◆ **Work to be completed**: In the listing below, a line holding "hc, PiLp.smul_apply, smul_eq_mul]" and a line holding "c) hcpKissingPattern := by" mark the range. Retype both exactly, with all lines between them.

**** Dataset entries ****

import Summits.Ventures.Crystal3D.Theorems.StickyWulffConstantTextureBuildLayerDescentLevel
import Summits.Ventures.Crystal3D.Theorems.StickyWulffConstantTextureBuildLayerPropagationFrame
import HarnessLib

/-!
# TB-1 brick L-PROP-5 (prescribed frame): the per-level descent from a ball of an ALREADY PRESENTED region, in the SAME frame — one frame per grain region
# (lane T, crux `TextureLiminfV5`, stmt-Ventures-23912; memo HOME/wulff-p2/g25/SLAB-PLATES-g25.md §7–§8 (`Mesh₄.hagreeFr`, `hpres`))

HONEST FRAMING. Venture `Summits/Ventures/Crystal3D` (cell `crystal3d-full`), route `route-Ventures-StickyWulffConstant`, helper `--supports` the
law-v5 crux `TextureLiminfV5` (stmt-Ventures-23912).  Frame bookkeeping (census-free, standard axioms) over '…TextureBuildLayerDescentLevel'
(`exists_local_stacking_descent_shell`), verbatim in the style of `descentPropagation` ('…LayerDescentFrame').  No cover is built; F-C1 not moved.

WHY.  `exists_frame_descent` ('…DescentFromShell') reads a presentation from any close-packed ball but in a frame chosen by that ball's shell — on an FCC region two
base balls may pick two different `{111}` layerings, and the mesh then owes a frame witness (`Mesh₄.hagreeFr`).  The constructor avoids this by reading every
further column of the same grain region IN THE FRAME IT ALREADY HAS: a ball `b` of an already certified region is a site of `stacking L b₀ σ₀` with its twelve
neighbours occupied, i.e. (after `stacking_rebase`) the centre of a tiny chart `stacking L b σ` of radius `r ≥ 1` in the SAME frame `L`.  This file runs the
per-level descent from such a tiny chart:

* **`descentPropagation_shell`** — `x` a unit packing; `stacking L b σ` carries every ball within `r ≥ 1` of `b` and is complete there; radii `N m ≥ 2`;
  close-packed shells asked per level (`|v₃ + m√(2/3)| ≤ 1`, `‖v‖ ≤ m + N m + 2`, `v = L⁻¹(x c − b)`).  Conclusion: a Hägg word `s` such that for every
  `M ≤ K + 1`, unless an inclined-twin witness occurs at a level `≤ M` (level `0`: `σ(−1) = σ(0)` with a located HCP-arranged ball of index `≤ N 0 + 1`; level
  `m ≥ 1`: `s(−m−1) = s(−m)` with one of index `≤ N m + 1`), every site `L(barlowPos 1 √(2/3) s (−M) i j) + b`, `|i| + |j| ≤ N M`, is a ball — SAME `L`, SAME `b`.
-/

noncomputable section

namespace Summit.Ventures.Crystal3D.Theorems

open Literature.Geometry.DiscreteGeometry Literature.MathematicalPhysics.StatisticalMechanics
open RealInnerProductSpace Summit.Ventures.Crystal3D.L2B Summit.Ventures.Crystal3D.Theorems.LocalStacking
open Summit.Ventures.Crystal3D.Cruxes.TextureLiminf.TexShadow (stacking)

variable {N₀ : ℕ} {x : Fin N₀ → EuclideanSpace ℝ (Fin 3)}

/-- **THE PER-LEVEL DESCENT IN A PRESCRIBED FRAME.**  See the module docstring. -/
theorem descentPropagation_shell (hx : IsUnitPacking x) {L : EuclideanSpace ℝ (Fin 3) ≃ₗᵢ[ℝ] EuclideanSpace ℝ (Fin 3)}
    {b : EuclideanSpace ℝ (Fin 3)} {σ : ℤ → ℤ} (hσ : IsHaggSeq σ) {r : ℝ} (hr : 1 ≤ r)
    (hcarry : ∀ c, dist (x c) b ≤ r → x c ∈ stacking L b σ)
    (hcomp : ∀ w ∈ stacking L b σ, dist w b ≤ r → w ∈ Set.range x)
    (N : ℕ → ℤ) (K : ℕ) (hN2 : ∀ m, m ≤ K + 1 → 2 ≤ N m)
    (hcp : ∀ c : Fin N₀, ∀ m : ℕ, m ≤ K + 1 → |(L.symm (x c - b)) 2 + m * Real.sqrt (2 / 3)| ≤ 1 →
      ‖L.symm (x c - b)‖ ≤ m + N m + 2 → IsClosePackedShell x c) :
    ∃ s : ℤ → ℤ, IsHaggSeq s ∧ ∀ M : ℕ, M ≤ K + 1 →
      ¬ (σ (-1) = σ 0 ∧ ∃ i j : ℤ, |i| + |j| ≤ N 0 + 1 ∧ ∃ c : Fin N₀,
          x c = L (barlowPos 1 (Real.sqrt (2 / 3)) s 0 i j) + b ∧ IsArrangedIn (contactShell x c) hcpKissingPattern) →
      (¬ ∃ m : ℕ, 1 ≤ m ∧ m ≤ M ∧ s (-(m : ℤ) - 1) = s (-(m : ℤ)) ∧ ∃ i j : ℤ, |i| + |j| ≤ N m + 1 ∧ ∃ c : Fin N₀,
          x c = L (barlowPos 1 (Real.sqrt (2 / 3)) s (-(m : ℤ)) i j) + b ∧ IsArrangedIn (contactShell x c) hcpKissingPattern) →
      ∀ i j : ℤ, |i| + |j| ≤ N M → L (barlowPos 1 (Real.sqrt (2 / 3)) s (-(M : ℤ)) i j) + b ∈ Set.range x := by
  set V : Set (EuclideanSpace ℝ (Fin 3)) := Set.range fun j => (2 : ℝ) • x j with hVdef
  have hV : IsUnitBallPacking V := isUnitBallPacking_range_two_smul hx
  set W : Set (EuclideanSpace ℝ (Fin 3)) := {y | (2 : ℝ) • b + L y ∈ V} with hWdef
  have hW : IsUnitBallPacking W := hV.preimage ((2 : ℝ) • b) L
  have memW : ∀ y, y ∈ W ↔ ∃ c, (2 : ℝ) • x c = (2 : ℝ) • b + L y := fun y => by
    simp only [hWdef, hVdef, Set.mem_setOf_eq, Set.mem_range]
  have halfW : ∀ {y : EuclideanSpace ℝ (Fin 3)} {c : Fin N₀}, (2 : ℝ) • x c = (2 : ℝ) • b + L y →
      x c - b = L ((2 : ℝ)⁻¹ • y) := by
    intro y c h
    have h2 : (2 : ℝ) • (x c - b) = L y := by rw [smul_sub, h]; abel
    rw [map_smul, ← h2, smul_smul]; norm_num
  have halfW' : ∀ {y : EuclideanSpace ℝ (Fin 3)} {c : Fin N₀}, (2 : ℝ) • x c = (2 : ℝ) • b + L y →
      L.symm (x c - b) = (2 : ℝ)⁻¹ • y := by
    intro y c h; rw [halfW h, LinearIsometryEquiv.symm_apply_apply]
  have distW : ∀ {y : EuclideanSpace ℝ (Fin 3)} {c : Fin N₀}, (2 : ℝ) • x c = (2 : ℝ) • b + L y → dist (x c) b = ‖y‖ / 2 := by
    intro y c h
    rw [dist_eq_norm, halfW h, LinearIsometryEquiv.norm_map, norm_smul, Real.norm_of_nonneg (by norm_num)]; ring
  have ballW : ∀ {y : EuclideanSpace ℝ (Fin 3)} {c : Fin N₀}, (2 : ℝ) • x c = (2 : ℝ) • b + L y →
      ∀ (s : ℤ → ℤ) (k i j : ℤ), y = barlowPos 2 layerSpacing s k i j → x c = L (barlowPos 1 (Real.sqrt (2 / 3)) s k i j) + b := by
    intro y c h s k i j hy
    have h1 := halfW h
    rw [hy, barlowPos_two_eq_two_smul, smul_smul, inv_mul_cancel₀ (two_ne_zero' ℝ), one_smul] at h1
    rw [← h1]; abel
  -- (A)/(B): the tiny chart in the frame
  have siteW : ∀ k i j : ℤ, ‖barlowPos 1 (Real.sqrt (2 / 3)) σ k i j‖ ≤ r → barlowPos 2 layerSpacing σ k i j ∈ W := by
    intro k i j hq
    set q := barlowPos 1 (Real.sqrt (2 / 3)) σ k i j with hqdef
    have hmem : L q + b ∈ stacking L b σ := ⟨q, ⟨k, i, j, rfl⟩, rfl⟩
    have hd : dist (L q + b) b ≤ r := by rwa [dist_eq_norm, add_sub_cancel_right, LinearIsometryEquiv.norm_map]
    obtain ⟨c, hc⟩ := hcomp _ hmem hd
    refine (memW _).2 ⟨c, ?_⟩
    rw [hc, barlowPos_two_eq_two_smul, map_smul, smul_add]
    abel
  have pointB : ∀ y ∈ W, ‖y‖ ≤ 2 * r → y ∈ barlowStacking 2 layerSpacing σ := by
    intro y hy hyn
    obtain ⟨c, hc⟩ := (memW y).1 hy
    have hd : dist (x c) b ≤ r := by rw [distW hc]; linarith
    obtain ⟨q, hq, hcq⟩ := hcarry c hd
    have hyq : y = (2 : ℝ) • q := by
      have hcq' : L q + b = x c := hcq
      have h1 : x c - b = L q := by rw [← hcq', add_sub_cancel_right]
      rw [halfW hc] at h1
      have h2 := L.injective h1
      rw [← h2, smul_smul]; norm_num
    rw [hyq]
    exact (Summit.Ventures.Crystal3D.mem_barlowStacking_one_iff σ q).1 hq
  -- the centre and its shell in the frame
  have hσ0 : ((σ 0 : ℤ) : ℝ) = 1 ∨ ((σ 0 : ℤ) : ℝ) = -1 := by rcases hσ 0 with h | h <;> simp [h]
  have hσ1 : (-((σ (-1) : ℤ) : ℝ)) = 1 ∨ (-((σ (-1) : ℤ) : ℝ)) = -1 := by rcases hσ (-1) with h | h <;> simp [h]
  have h0W : (0 : EuclideanSpace ℝ (Fin 3)) ∈ W := by
    have h := siteW 0 0 0 (by rw [norm_barlowPos_one, barlowPos_two_zero_eq_latPt, latPt_zero, norm_zero]; linarith)
    rwa [barlowPos_two_zero_eq_latPt, latPt_zero] at h
  have hS0 : kissingShell W 0 = layerShell ((σ 0 : ℤ) : ℝ) (-((σ (-1) : ℤ) : ℝ)) := by
    have hshell0 := kissingShell_barlowStacking_eq_layerShell hσ 0 0 0
    rw [show (0 : ℤ) - 1 = -1 from by norm_num, barlowPos_two_zero_eq_latPt, latPt_zero] at hshell0
    rw [← hshell0]
    ext y
    simp only [mem_kissingShell_iff, zero_add]
    constructor
    · rintro ⟨hyW, hy2⟩
      exact ⟨pointB _ hyW (by rw [hy2]; linarith), hy2⟩
    · rintro ⟨hyB, hy2⟩
      refine ⟨?_, hy2⟩
      obtain ⟨k', i', j', hk'⟩ := hyB
      have hnorm' : ‖barlowPos 1 (Real.sqrt (2 / 3)) σ k' i' j'‖ ≤ r := by
        rw [norm_barlowPos_one, ← hk', hy2]; linarith
      rw [hk']
      exact siteW k' i' j' hnorm'
  -- the slab-cone hypothesis in the frame, per level
  have hcpW : ∀ u ∈ W, ∀ m : ℕ, m ≤ K + 1 → |u 2 + m * layerSpacing| ≤ 2 → ‖u‖ ≤ 2 * m + 2 * (N m) + 4 →
      IsArrangedIn (kissingShell W u) fccKissingPattern ∨ IsArrangedIn (kissingShell W u) hcpKissingPattern := by
    intro u hu m hm hu2 hun
    obtain ⟨c, hc⟩ := (memW u).1 hu
    have hshell : kissingShell W u = L ⁻¹' kissingShell V ((2 : ℝ) • x c) := by
      rw [hWdef, kissingShell_moved, ← hc]
    have hcp' : IsClosePackedShell x c := by
      refine hcp c m hm ?_ ?_
      · rw [halfW' hc, PiLp.smul_apply, smul_eq_mul]
        have e : (2 : ℝ)⁻¹ * u 2 + m * Real.sqrt (2 / 3) = (2 : ℝ)⁻¹ * (u 2 + m * layerSpacing) := by
          rw [layerSpacing]; ring
        rw [e, abs_mul, abs_of_pos (by norm_num : (0 : ℝ) < 2⁻¹)]
        linarith
      · rw [halfW' hc, norm_smul, Real.norm_of_nonneg (by norm_num)]
        have : ((N m : ℤ) : ℝ) = (N m : ℝ) := rfl
        linarith
    rw [hshell, hVdef, kissingShell_range_two_smul]
    exact hcp'.imp (fun h => h.preimage L) (fun h => h.preimage L)
  have witness : ∀ (s : ℤ → ℤ) (k i j : ℤ), barlowPos 2 layerSpacing s k i j ∈ W →
      IsArrangedIn (kissingShell W (barlowPos 2 layerSpacing s k i j)) hcpKissingPattern →
      ∃ c : Fin N₀, x c = L (barlowPos 1 (Real.sqrt (2 / 3)) s k i j) + b ∧ IsArrangedIn (contactShell x c) hcpKissingPattern := by
    intro s k i j hmem harr'
    obtain ⟨c, hc⟩ := (memW _).1 hmem
    refine ⟨c, ballW hc s _ _ _ rfl, ?_⟩
    have hshell : kissingShell W (barlowPos 2 layerSpacing s k i j) = L ⁻¹' kissingShell V ((2 : ℝ) • x c) := by
      rw [hWdef, kissingShell_moved, ← hc]
    rw [hshell, hVdef, kissingShell_range_two_smul] at harr'
    have h := harr'.preimage L.symm
    have e : L.symm ⁻¹' (L ⁻¹' contactShell x c) = contactShell x c := by
      ext z; simp
    rwa [e] at h
  -- the sign bookkeeping of the level-0 clause: `−σ(−1) = −σ(0)` iff `σ(−1) = σ(0)`
  have hsign : (-((σ (-1) : ℤ) : ℝ)) = -((σ 0 : ℤ) : ℝ) ↔ σ (-1) = σ 0 := by
    constructor
    · intro h; exact_mod_cast neg_injective h
    · intro h; rw [h]
  -- run the descent and undo the frame
  obtain ⟨s, hs, hdesc⟩ := exists_local_stacking_descent_shell hW hσ0 hσ1 h0W hS0 N K hN2 hcpW
  refine ⟨s, hs, fun M hM hnow0 hnow i j hij => ?_⟩
  have hnow0' : ¬ ((-((σ (-1) : ℤ) : ℝ)) = -((σ 0 : ℤ) : ℝ) ∧ ∃ i j : ℤ, |i| + |j| ≤ N 0 + 1 ∧ barlowPos 2 layerSpacing s 0 i j ∈ W ∧
      IsArrangedIn (kissingShell W (barlowPos 2 layerSpacing s 0 i j)) hcpKissingPattern) := by
    rintro ⟨hneg, i', j', hij', hmem, harr'⟩
    exact hnow0 ⟨hsign.1 hneg, i', j', hij', witness s 0 i' j' hmem harr'⟩
  have hnow' : ¬ ∃ m : ℕ, 1 ≤ m ∧ m ≤ M ∧ s (-(m : ℤ) - 1) = s (-(m : ℤ)) ∧ ∃ i j : ℤ, |i| + |j| ≤ N m + 1 ∧
      barlowPos 2 layerSpacing s (-(m : ℤ)) i j ∈ W ∧
      IsArrangedIn (kissingShell W (barlowPos 2 layerSpacing s (-(m : ℤ)) i j)) hcpKissingPattern := by
    rintro ⟨m, hm1, hmM, htyp, i', j', hij', hmem, harr'⟩
    exact hnow ⟨m, hm1, hmM, htyp, i', j', hij', witness s _ i' j' hmem harr'⟩
  obtain ⟨c, hc⟩ := (memW _).1 (hdesc M hM hnow0' hnow' i j hij)
  exact ⟨c, ballW hc s _ _ _ rfl⟩

end Summit.Ventures.Crystal3D.Theorems

end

****

◆ **Your response**:
      · rw [halfW' hc, PiLp.smul_apply, smul_eq_mul]
        have e : (2 : ℝ)⁻¹ * u 2 + m * Real.sqrt (2 / 3) = (2 : ℝ)⁻¹ * (u 2 + m * layerSpacing) := by
          rw [layerSpacing]; ring
        rw [e, abs_mul, abs_of_pos (by norm_num : (0 : ℝ) < 2⁻¹)]
        linarith
      · rw [halfW' hc, norm_smul, Real.norm_of_nonneg (by norm_num)]
        have : ((N m : ℤ) : ℝ) = (N m : ℝ) := rfl
        linarith
    rw [hshell, hVdef, kissingShell_range_two_smul]
    exact hcp'.imp (fun h => h.preimage L) (fun h => h.preimage L)
  have witness : ∀ (s : ℤ → ℤ) (k i j : ℤ), barlowPos 2 layerSpacing s k i j ∈ W →
      IsArrangedIn (kissingShell W (barlowPos 2 layerSpacing s k i j)) hcpKissingPattern →
      ∃ c : Fin N₀, x c = L (barlowPos 1 (Real.sqrt (2 / 3)) s k i j) + b ∧ IsArrangedIn (contactShell x c) hcpKissingPattern := by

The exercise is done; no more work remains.